Exactly the lines from the one containing "the table rounds" to the last line of the records, inclusive, are to be transcribed; include no others.

Listed entries>
^^^^^^^^
import Summits.Ventures.Crystal3D.Theorems.StickyWulffConstantCoaxialWallLawHalfPlanarFrame
import Summits.Ventures.Crystal3D.Theorems.StickyWulffConstantCoaxialWallLawAzimuthSchedulingFwd
import Summits.Ventures.Crystal3D.Theorems.StickyWulffConstantCoaxialWallLawBiPlanarRowDefs
import Summits.Ventures.Crystal3D.Theorems.StickyWulffConstantCoaxialWallLawHexagonRigidity
import Mathlib.Data.List.Sort
import HarnessLib

/-!
# The planar-heights kissing row at offset `½` HOLDS, and the (F-γ) bi-planar rung at offset `½` (kernel certificate)

HONEST FRAMING. Part of the venture `Summits/Ventures/Crystal3D` (cell `crystal3d-full`), helper
`--supports` the crux `CoaxialWallLaw` (stmt-Ventures-19481, `route-Ventures-StickyWulffConstant`),
REGISTERED line `WallLedgerF`, open stub `stub_coaxialTwoSlabAdhesion`.  RUNG CREDIT ONLY; F-C1 not moved.

* `halfPlanar_card_le_eleven` — **THE ROW AT `τ = ½`**: a finite set `S` of unit vectors, pairwise at
  distance `≥ 1`, each at frame height in `(√(2/3)/2)·ℤ` along a unit axis `m`, containing the in-plane unit
  vector `−d` and not `d`, has at most `11` members.  PROOF: species `0, ±a, ±2a` (`…HalfPlanarKey`); a
  twelve-member sub-configuration containing `−d` is sorted by azimuth in the frame `(−d, m × (−d), m)`
  (`…HalfPlanarFrame`); the pair lemma gives both azimuth arcs `≥ δ(s,t)`, hence `≥ hpTbl[s][t]·10⁻⁴`; at most
  five members at height `0` (`inPlane_six_antipode`, hexagon rigidity); and the cyclic-scheduling checker
  refutes every such 12-point pattern: `hp_cert : azSearchF hpTbl 62832 [5,12,12,12,12] 0 12 = true`
  (`native_decide`, COMPUTATIONAL GRADE; ≈ 5·10⁴ search nodes, seconds), sound by `azSearchF_sound`
  (`…AzimuthSchedulingFwd`; `decide +kernel` exceeds the default heartbeats).
  Numerics (kit j306954, exact enumeration): uniform robustness margin of the row at `τ = ½` is `4.78°`;
  the table rounds each separation down by `≤ 1.4°`.
* `biPlanarEndRow_half` — `BiPlanarEndRow (k₀ + ½)` for every `k₀ : ℤ` (`…BiPlanarRowDefs`).
* **`coaxialTwoSlabAdhesion_biPlanar_half`** — the (F-γ) BI-PLANAR RUNG AT OFFSET ½: for every co-axial pair
  whose frame offset is a half-integer number of layer spacings (`(L⁻¹(s₂ − s₁))₂ = (k₀ + ½)√(2/3)`; grain 2's
  basal planes exactly half-way between grain 1's — the class of lit's rigid optimum `T*`, `t_z = d/2`),
  EVERY filling with every ball on a basal plane of grain 1 or of grain 2 (in-plane positions free) satisfies
  the stub's inequality with constant `√6/4 ≈ 0.61 ≥ ½` (`coaxialTwoSlabAdhesion_biPlanar_of`, `…BiPlanarRow`).

WHAT THIS IS NOT: other offsets (the row is FALSE at `τ ≡ ±⅓`, margins vanish at `τ → 0, ⅓, ⅔, 1`);
general fillings; F-C1 not moved.
-/

noncomputable section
^^^^^^^^
Answer for the task>
  the table rounds each separation down by `≤ 1.4°`.
* `biPlanarEndRow_half` — `BiPlanarEndRow (k₀ + ½)` for every `k₀ : ℤ` (`…BiPlanarRowDefs`).
* **`coaxialTwoSlabAdhesion_biPlanar_half`** — the (F-γ) BI-PLANAR RUNG AT OFFSET ½: for every co-axial pair
  whose frame offset is a half-integer number of layer spacings (`(L⁻¹(s₂ − s₁))₂ = (k₀ + ½)√(2/3)`; grain 2's
  basal planes exactly half-way between grain 1's — the class of lit's rigid optimum `T*`, `t_z = d/2`),
  EVERY filling with every ball on a basal plane of grain 1 or of grain 2 (in-plane positions free) satisfies
  the stub's inequality with constant `√6/4 ≈ 0.61 ≥ ½` (`coaxialTwoSlabAdhesion_biPlanar_of`, `…BiPlanarRow`).

WHAT THIS IS NOT: other offsets (the row is FALSE at `τ ≡ ±⅓`, margins vanish at `τ → 0, ⅓, ⅔, 1`);
general fillings; F-C1 not moved.
-/

noncomputable section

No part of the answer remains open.